Source data:
import Summits.HubbardSuperconductivity.HubbardSuperconductivity.Theorems.AnisotropyChordTransferFibre3RowCBand
import Summits.HubbardSuperconductivity.HubbardSuperconductivity.Theorems.AnisotropyChordTransferFibre3RowCL2N01665

/-!
# Route `AnisotropyChord` / H0 rotor rung, LEVEL 2 row C (KT-2b), BANDED η-FACTORISED SHARP program: the cell `ν ∈ [1665, 1998]/10⁶`, `a ∈ [0/1, 3/10]`

One `(ν, a)`-cell of the `∀L ≥ 128` kernel certificate of the off-pole tail bound (KT-2b″) with the PartN41-E §1 window-shell
cancellation, the η²-factorised evaluation AND the manifold t-band in the `t·R̄` slots (`…RowCBand`: `rowCEFT`):
★ `cellT01665A0000_rowC` : `RowC.rowCCellCheckFT colN01665 0/1 3/10 440/100 19/10 (50, 24) = true` (one kernel `decide`), composed with
`RowC.offPoleTail_of_rowCCheckFT`, the column's X-sum bracket `xsN01665` and p2's `colN01665_check`:
★★ `offPoleTailT_cellN01665A0000`: for EVERY `L ≥ 128` and every ground two-magnon profile (`0 ≤ Δ < 1`) with `ν`, `a` in the cell,
`‖R′‖² − P − lowN ≤ (19/10)·η_eff·(2ε₁ − T⁺)·U`.  (Supersedes the crude/sharp constants of `…RowCL2N/L2S01665…` on this cell.)
Prover seat `hubbard-h0-rotor-p1` g28–g29 (route lead); helper for piece A = stmt-HubbardSuperconductivity-23918 of rung 19089
(`--supports`, helper class).  Nothing here proves superconductivity in the Hubbard model; one kernel-certified piece of ONE
conditional reduction (the GM₃ ∀L certificate, Level-2 row C = KT-2b); the rotor TARGET as originally worded stays FALSE (g15 verdict).
Mathlib + the tree only; no sorry.  Generated by p1 g28–g29 rowc/mkfiles.py (HOME/hubbard-h0-rotor-p1/rowc/).
-/

set_option linter.dupNamespace false
set_option autoImplicit false

open Literature.Analysis.ValidatedNumerics

namespace Summit.HubbardSuperconductivity.HubbardSuperconductivity.Theorems.AnisotropyChord.Transfer.Fibre3.L2.KT2b

open L2.N1

/-- ★ the banded η-factorised sharp row-C `RExpr` cell check passes with `b = 19/10` on `a ∈ [0/1, 3/10]` over the column `colN01665`. -/
theorem cellT01665A0000_rowC :
    RowC.rowCCellCheckFT colN01665 ((0 : ℚ) / 1) ((3 : ℚ) / 10) ((440 : ℚ) / 100) ((19 : ℚ) / 10) (50, 24) = true := by
  decide +kernel

/-- ★★ on this cell, for EVERY `L ≥ 128` and every ground profile: `‖R′‖² − P − lowN ≤ (19/10)·η_eff·(2ε₁ − T⁺)·U`. -/
theorem offPoleTailT_cellN01665A0000 (L : ℕ) [NeZero L] (hL : 128 ≤ L) {Δ lam2 : ℝ} {f : Tor L → ℝ} (hΔ0 : 0 ≤ Δ) (hΔ1 : Δ < 1)
    (hf : IsGroundTwoMagnon L Δ lam2 f)
    (hν1 : (1665 : ℝ) / 1000000 ≤ lam2 / (2 * Real.pi / L) ^ 2) (hν2 : lam2 / (2 * Real.pi / L) ^ 2 ≤ (1998 : ℝ) / 1000000)
    (ha1 : ((0 : ℝ) / 1) ≤ Δ * f (K1 L)) (ha2 : Δ * f (K1 L) ≤ ((3 : ℝ) / 10)) :
    (ip L (resid L Δ f) (resid L Δ f)).re - polePart L Δ f - lowNormPart L Δ f
      ≤ ((19 : ℝ) / 10) * etaEff L lam2 * (2 * eps1 L - Tplus L Δ f) * Uunit L Δ f := by
  have h := RowC.offPoleTail_of_rowCCheckFT L colN01665 ((0 : ℚ) / 1) ((3 : ℚ) / 10) ((440 : ℚ) / 100) ((19 : ℚ) / 10) (50, 24) 1000000
    cellT01665A0000_rowC colN01665_check xsN01665 hL hΔ0 hΔ1 hf
    (by simpa [colN01665] using hν1) (by simpa [colN01665] using hν2) (by push_cast; simpa using ha1) (by push_cast; simpa using ha2)
  simpa using h

end Summit.HubbardSuperconductivity.HubbardSuperconductivity.Theorems.AnisotropyChord.Transfer.Fibre3.L2.KT2b
import Summits.BirchSwinnertonDyer.BirchSwinnertonDyer.Theorems.AlignedTransportAtTwoMainConjectureOfRankZeroBSDAtTwoCubicClosureParity
import Summits.BirchSwinnertonDyer.BirchSwinnertonDyer.Theorems.AlignedTransportAtTwoMainConjectureOfRankZeroBSDAtTwoRankCertificateLambda
import Literature.NumberTheory.IwasawaTheory.ClassNumberPExpCoprimeGaloisCongruence
import HarnessLib

/-!
# Route `AlignedTransportAtTwo`, crux C2 `MainConjectureOfRankZeroBSDAtTwo` (stmt-BirchSwinnertonDyer-22298):
# THE RESOLVENT PARITY LAW — `ord₂ h`, `rank₂ Cl` and `λ₂` of the sextic carrier `ℚ(W[2])` have the PARITY of those of the
# resolvent quadratic field `ℚ(√Δ_W) = ℚ(W[2])^{C₃}`, at every layer of the cyclotomic `ℤ₂`-towers

HONEST FRAMING (cell `bsd-f1-sign2`, WIDTH-5 attached prover seat `bsd-line-att-p3` gen 29, line `birth`, lead `bsd-line-att-p2`; `--supports`
stmt-BirchSwinnertonDyer-22298, closes nothing; BSD is NOT proved by any of this; the crux C2, its verdict «blocked-on
`Rank1Residual.GreenbergMuConjectureIrreducible`» and every registered stub (P / T / Kμ / LimDoor / MuIneqʳ / PFμ⁺) are untouched).  THEOREMS ONLY —
no definition, no named fact, no `sorry`; nothing here is conditional on a named fact.

THE LAW.  For EVERY elliptic `W/ℚ` with `Δ_W ∉ ℚ²` and `δ ∈ ℚ̄` with `δ² = Δ_W`, the `2`-division field `T = ℚ(W[2]) ⊆ ℚ̄` contains `ℚ(δ)` and is Galois over
it of degree dividing `3` (tree: `rootSet_subset_divisionField`, `16 δ₀² = Δ`, `[ℚ(W[2]) : ℚ] ∣ 6`; att-p5 g27 `…CubicClosureParity`), so its group is a
`3`-group; `2 ≡ −1 (mod 3)`.  This seat's Literature bricks `NumberFields/ClassGroupCoprimeGaloisDescentCongruence` (`#Cl(T)[2^k]^{C₃} = #Cl(ℚ(δ))[2^k]`
by Neukirch III (1.6) + orbit counting of the `3`-group on `Cl(T)[2^k]`: `2^{ord₂ h(T)} ≡ 2^{ord₂ h(ℚ(δ))} (mod 3)`) and
`IwasawaTheory/ClassNumberPExpCoprimeGaloisCongruence` (the same along the layers `T·ℚ_n ⊇ ℚ(δ)·ℚ_n` of the `ℤ₂`-towers) give:

* §1 `adjoin_le_divisionField_two_of_sq_eq` (`ℚ(δ) ≤ ℚ(W[2])`), `finrank_divisionField_two_dvd_three_of_sq_eq` (`[ℚ(W[2]) : ℚ(δ)] ∣ 3`).
* §2 layer `0` (plain number fields, the `-data` consistency check): ★ `padicValNat_two_card_classGroup_divisionField_two_modEq_two`
  (**`ord₂ h(ℚ(W[2])) ≡ ord₂ h(ℚ(√Δ_W)) (mod 2)`**, with `≤`), ★ `rankTwo_classGroup_divisionField_two_modEq_two`
  (**`rank₂ Cl(ℚ(W[2])) ≡ rank₂ Cl(ℚ(√Δ_W)) (mod 2)`**, with `≤`; the right side is Gauss's genus number `t − 1` of the quadratic field).
* §3 towers (`κ`, `κT` ANY cyclotomic `ℤ₂`-extensions of `ℚ(δ)`, `ℚ(W[2])`): ★ `classNumberPExp_divisionField_two_modEq_two_resolvent`
  (**`e_n(ℚ(W[2])) ≡ e_n(ℚ(√Δ_W)) (mod 2)`** and `≤`, every `n`), ★ `classGroupPRank_divisionField_two_modEq_two_resolvent`
  (**`rank₂ Cl(ℚ(W[2])_n) ≡ rank₂ Cl(ℚ(√Δ_W)_n) (mod 2)`** and `≤`), ★ `classicalLambda_divisionField_two_modEq_two_resolvent`
  (**`μ₂(ℚ(W[2])) = 0 ⟹ μ₂(ℚ(√Δ_W)) = 0 ∧ λ₂(ℚ(√Δ_W)) ≤ λ₂(ℚ(W[2])) ∧ λ₂(ℚ(W[2])) ≡ λ₂(ℚ(√Δ_W)) (mod 2)`**).
* §4 the Kilford sub-cell (`Δ_W < 0`, ON the stratum; g26 `…GreenbergFieldLambda`: `ℚ(√Δ_W)` imaginary quadratic with `2` split, `μ = 0 ⟹ λ₂ ≥ 1`; g28
  `…RankCertificateLambda`: a rank certificate of value `r` on the sextic gives `3 ≤ λ₂(T) ≤ r`): ★ `classicalLambda_sandwich_and_parity_of_rankCert`
  (certificate ⟹ `3 ≤ λ₂(T) ≤ r`, `1 ≤ λ₂(ℚ(√Δ_W)) ≤ λ₂(T)`, `λ₂(T) ≡ λ₂(ℚ(√Δ_W)) (mod 2)`), `odd_classicalLambda_resolvent_of_rankCert_eq_three`
  (a certificate of the minimal value `3` forces `λ₂(ℚ(√Δ_W)) ∈ {1, 3}`), `classGroupPRank_succ_ne_of_even_classicalLambda_resolvent`
  (if `λ₂(ℚ(√Δ_W))` is EVEN, no certificate of value `3` exists: the first admissible value is `4`).

WHAT THIS BUYS THE CRUX (numbers, not adjectives).  The C2 input on the Kilford sub-cell is a 2-rank certificate on the sextic `ℚ(W[2])` (value `r ≥ 3`,
`3 ≤ λ₂ ≤ r`, g27/g28).  Its PARITY BIT is now read on a QUADRATIC field: `λ₂(ℚ(W[2])) ≡ λ₂(ℚ(√Δ_W)) (mod 2)`, and `λ₂` of an imaginary quadratic field in
the cyclotomic `ℤ₂`-tower is given in closed form by Ferrero (1980) / Kida (1979) from the primes dividing `Δ_W`; likewise every census row
`rank₂ Cl(ℚ(W[2])) = r₀` must satisfy `r₀ ≡ t_Δ − 1 (mod 2)` (Gauss genus theory of `ℚ(√Δ_W)`), a zero-cost check on the `-data` tables.  No part of C2 is
closed: the law constrains, it does not produce, the certificate.

References: [Washington1997] §10.1, Thm. 10.8, §13.1, §13.3; [NeukirchANT1999] Ch. III §1 Prop. (1.6); [Iwasawa1973MuInvariants] §3; [Ferrero1980]
B. Ferrero, *The cyclotomic ℤ₂-extension of imaginary quadratic fields*, Amer. J. Math. 102 (1980) 447–459 (the formula for `λ₂`; not held);
[Kida1979] Y. Kida, *On cyclotomic ℤ₂-extensions of imaginary quadratic fields*, Tôhoku Math. J. 31 (1979) 91–96 (not held);
[DokchitserDokchitserMathZ2012] (ℚ(E[2]) ⊃ ℚ(√Δ)); tree files cited inline.
-/

set_option linter.dupNamespace false
set_option autoImplicit false

noncomputable section

open scoped Classical NumberField

namespace Summit.BirchSwinnertonDyer.BirchSwinnertonDyer.Theorems.AlignedTransportAtTwoResolventParity

open Polynomial WeierstrassCurve IntermediateField Field NumberField
  Literature.NumberTheory.EllipticCurves Literature.NumberTheory.EllipticCurves.Greenberg1999 Literature.NumberTheory.GaloisRepresentations
  Literature.NumberTheory.EllipticCurves.DokchitserDokchitser2012
  Literature.NumberTheory.IwasawaTheory Literature.NumberTheory.NumberFields
  Summit.BirchSwinnertonDyer.Rank1Residual.F1Sign2
  Summit.BirchSwinnertonDyer.BirchSwinnertonDyer.Theorems.AlignedTransportAtTwoFineRoad.DivisionCubic
  Summit.BirchSwinnertonDyer.BirchSwinnertonDyer.Theorems.AlignedTransportAtTwoFineRoad.TowerImageDelta
  Summit.BirchSwinnertonDyer.BirchSwinnertonDyer.Theorems.AlignedTransportAtTwoCubicClosureParity
  Summit.BirchSwinnertonDyer.BirchSwinnertonDyer.Theorems.AlignedTransportAtTwoGreenbergFieldLambda
  Summit.BirchSwinnertonDyer.BirchSwinnertonDyer.Theorems.AlignedTransportAtTwoRankCertificateLambda
  Summit.BirchSwinnertonDyer.BirchSwinnertonDyer.Theorems.AlignedTransportAtTwoKilfordStratumShared
import Literature.NumberTheory.EllipticCurves.KleinJCuspExpansion
import HarnessLib

/-!
# Klein's invariant near the cusp on the disc `‖q‖ ≤ 1/800`: `‖j(τ) − 1/q − 744‖ ≤ 5.75·10⁵‖q‖`

certified instances and evidence bearing on the general Hodge conjecture; no claim.

Topic `NumberTheory/EllipticCurves` (level-one modular forms); theorem-only file (no definition, no named fact;
D-0026), everything **proved**.  The tree proves the first-order cusp estimate `‖E₄³/Δ − 1/q − 744‖ ≤ C‖q‖` on
`‖q‖ ≤ 10⁻⁴` (`KleinJCuspExpansion.lean`, `C = 4·10⁵`) and on `‖q‖ ≤ 10⁻³` (`KleinJCuspExpansionWide.lean`,
`C = 5.25·10⁵`).  The singular modulus of the non-principal form `(5,5,7)` of discriminant `−115` has
`|q| = e^{−π√115/5} ≈ 1.185·10⁻³`, just OUTSIDE the `10⁻³` disc (it is the one class-number-two row of [Ishii2004]
whose `5`-isogeny partner needs it).  This file re-derives the same estimate ONCE MORE, by the same architecture and
reusing `KleinJCuspExpansion.lean`'s `q`-series lemmas (`E₄_eq_tsum`, `summable_sigma_mul_qParam_pow`,
`sigma_three_le_sixteen_pow`, `summable_log_one_sub_pow`, `cexp_tsum_log_one_sub_pow`), on the disc
`‖q‖ ≤ 1/800 = 1.25·10⁻³`, with the `r`-dependent numeric side conditions re-done for `r = ‖q‖ ≤ 1/800`
(constants OURS; exact-rational bookkeeping at `r = 1/800`, each bound monotone in `r`):

* `…ModularForms.norm_E₄_sub_sub_le_wider` : `‖E₄(τ) − 1 − 240q‖ ≤ 63000‖q‖²`
  (`(1 − 16r)⁻¹ ≤ 1.021`, `240·256·1.021 = 62730.24`);
* `…ModularForms.norm_E₄_cube_sub_sub_le_wider` : `‖E₄(τ)³ − 1 − 720q‖ ≤ 5.35·10⁵‖q‖²`
  (`‖E₄ − 1‖ ≤ 319r`, `3·63000 + 3·319² + 319³/800 = 534860.2`);
* `…ModularForms.norm_tsum_log_one_sub_pow_add_le_wider` : `‖Σ_{n≥1} log(1 − qⁿ) + q‖ ≤ 2‖q‖²`
  (`(1 − r)⁻¹/2 ≤ 0.5007`, `(1 − r)⁻¹, (1 − r²)⁻¹ ≤ 1.002`, total `1.5037`);
* `…ModularForms.norm_inv_tprod_sub_sub_le_wider` : `‖(∏(1 − qⁿ)²⁴)⁻¹ − 1 − 24q‖ ≤ 630‖q‖²`
  (`‖24q + δ‖ ≤ 24.06r ≤ 1`, `24.06² + 48 = 626.9`);
* `…ModularForms.norm_E₄_cube_div_discriminant_sub_sub_le_wider` : **`‖E₄³/Δ − 1/q − 744‖ ≤ 5.75·10⁵‖q‖`**
  for `‖q‖ ≤ 1/800` (`17280 + 535000(1 + 24r + 630r²) + 630(1 + 720r) = 570053.6` at `r = 1/800`).

PRINTED: the `q`-expansions `E₄ = 1 + 240 Σ σ₃(n)qⁿ`, `Δ = q ∏ (1 − qⁿ)²⁴`, `j = 1/q + 744 + 196884q + 21493760q² + ⋯`
(Cox, Thm. 11.8 and §13.B; Serre VII §4).  OURS: the explicit error constants (crude: the true coefficient of `q` is
`196884`).  LIMITS: theorem-only Literature lemma — first-order cusp estimate on `‖q‖ ≤ 1/800` (constants ours),
widening the tree's `10⁻³` lemma by the factor `1.25` needed at `τ_{(5,5,7)}`; nothing about HC.

## References

* D. A. Cox, *Primes of the form x² + ny²*, 2nd ed., Wiley 2013, §11.A Thm. 11.8 (`j = 1/q + 744 + 196884q + ⋯`,
  PDF p. 235), §13.B (`g₂`, `Δ`, `j` expansions, PDF p. 297). [Cox2013]
* J.-P. Serre, *A Course in Arithmetic*, GTM 7, Springer 1973, VII §3.3 and §4. [Serre1973]
* N. Ishii, Bull. Austral. Math. Soc. 70 (2004), §4 (IV) (`d(R) = −115`). [Ishii2004]
-/

noncomputable section

open Complex Filter Topology ArithmeticFunction
open UpperHalfPlane hiding I
open scoped Real

namespace Literature.NumberTheory.EllipticCurves.ModularForms

/-! ### The `q`-expansion of `E₄` near the cusp, `‖q‖ ≤ 1/800` -/

/-- **`E₄` near the cusp, disc `‖q‖ ≤ 1/800`**: for `‖q‖ ≤ 1/800`, `‖E₄(τ) − 1 − 240q‖ ≤ 63000‖q‖²`
(the tail `240 Σ_{n ≥ 2} σ₃(n)qⁿ` with `σ₃(n) ≤ 16ⁿ`; constant ours).
[cite: Cox2013, §13.B (`g₂(τ) = (2π)⁴/12 · (1 + 240 Σ σ₃(n) qⁿ)`, PDF p. 297)] -/
theorem norm_E₄_sub_sub_le_wider (τ : ℍ) (hq : ‖Function.Periodic.qParam 1 (τ : ℂ)‖ ≤ 1 / 800) :
    ‖ModularForm.E₄ τ - 1 - 240 * Function.Periodic.qParam 1 (τ : ℂ)‖ ≤
      63000 * ‖Function.Periodic.qParam 1 (τ : ℂ)‖ ^ 2 := by
  set q := Function.Periodic.qParam 1 (τ : ℂ) with hqdef
  set r := ‖q‖ with hr
  have hr0 : 0 ≤ r := norm_nonneg _
  have hr1 : r ≤ 1 / 800 := hq
  have hs := summable_sigma_mul_qParam_pow τ
  have hs1 : Summable fun n : ℕ ↦ (sigma 3 (n + 1) : ℂ) * q ^ (n + 1) :=
    (summable_nat_add_iff (f := fun n : ℕ ↦ (sigma 3 n : ℂ) * q ^ n) 1).mpr hs
  have hs2 : Summable fun n : ℕ ↦ (sigma 3 (n + 2) : ℂ) * q ^ (n + 2) :=
    (summable_nat_add_iff (f := fun n : ℕ ↦ (sigma 3 n : ℂ) * q ^ n) 2).mpr hs
  -- split off the first term `σ₃(1) q = q`
  have hsplit : ∑' n : ℕ, (sigma 3 (n + 1) : ℂ) * q ^ (n + 1) =
      q + ∑' n : ℕ, (sigma 3 (n + 2) : ℂ) * q ^ (n + 2) := by
    rw [hs1.tsum_eq_zero_add]
    simp only [zero_add, sigma_one, Nat.cast_one, one_mul, pow_one]
  have hE : ModularForm.E₄ τ - 1 - 240 * q = 240 * ∑' n : ℕ, (sigma 3 (n + 2) : ℂ) * q ^ (n + 2) := by
    rw [E₄_eq_tsum, ← hqdef, hsplit]; ring
  -- the tail is bounded by the geometric series `Σ (16 r)^{n+2}`
  have h16 : 16 * r < 1 := by nlinarith
  have hgeom : HasSum (fun n : ℕ ↦ (16 * r) ^ 2 * (16 * r) ^ n) ((16 * r) ^ 2 * (1 - 16 * r)⁻¹) :=
    (hasSum_geometric_of_lt_one (by positivity) h16).mul_left _
  have htail : ‖∑' n : ℕ, (sigma 3 (n + 2) : ℂ) * q ^ (n + 2)‖ ≤ (16 * r) ^ 2 * (1 - 16 * r)⁻¹ := by
    refine tsum_of_norm_bounded hgeom fun n ↦ ?_
    rw [norm_mul, norm_pow, Complex.norm_natCast, ← hr,
      show (16 * r) ^ 2 * (16 * r) ^ n = 16 ^ (n + 2) * r ^ (n + 2) by ring]
    exact mul_le_mul_of_nonneg_right (sigma_three_le_sixteen_pow (n + 2)) (pow_nonneg hr0 _)
  rw [hE, norm_mul, show ‖(240 : ℂ)‖ = 240 by norm_num]
  have hinv : (1 - 16 * r)⁻¹ ≤ 1021 / 1000 := by
    rw [inv_le_comm₀ (by linarith) (by norm_num)]
    nlinarith
  calc 240 * ‖∑' n : ℕ, (sigma 3 (n + 2) : ℂ) * q ^ (n + 2)‖
      ≤ 240 * ((16 * r) ^ 2 * (1 - 16 * r)⁻¹) := by gcongr
    _ ≤ 240 * ((16 * r) ^ 2 * (1021 / 1000)) := by gcongr
    _ ≤ 63000 * r ^ 2 := by nlinarith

What you should do:
Write out the records exactly, starting at the first line and stopping after the line that contains "rotor rung, LEVEL".

Answer section:
import Summits.HubbardSuperconductivity.HubbardSuperconductivity.Theorems.AnisotropyChordTransferFibre3RowCBand
import Summits.HubbardSuperconductivity.HubbardSuperconductivity.Theorems.AnisotropyChordTransferFibre3RowCL2N01665

/-!
# Route `AnisotropyChord` / H0 rotor rung, LEVEL 2 row C (KT-2b), BANDED η-FACTORISED SHARP program: the cell `ν ∈ [1665, 1998]/10⁶`, `a ∈ [0/1, 3/10]`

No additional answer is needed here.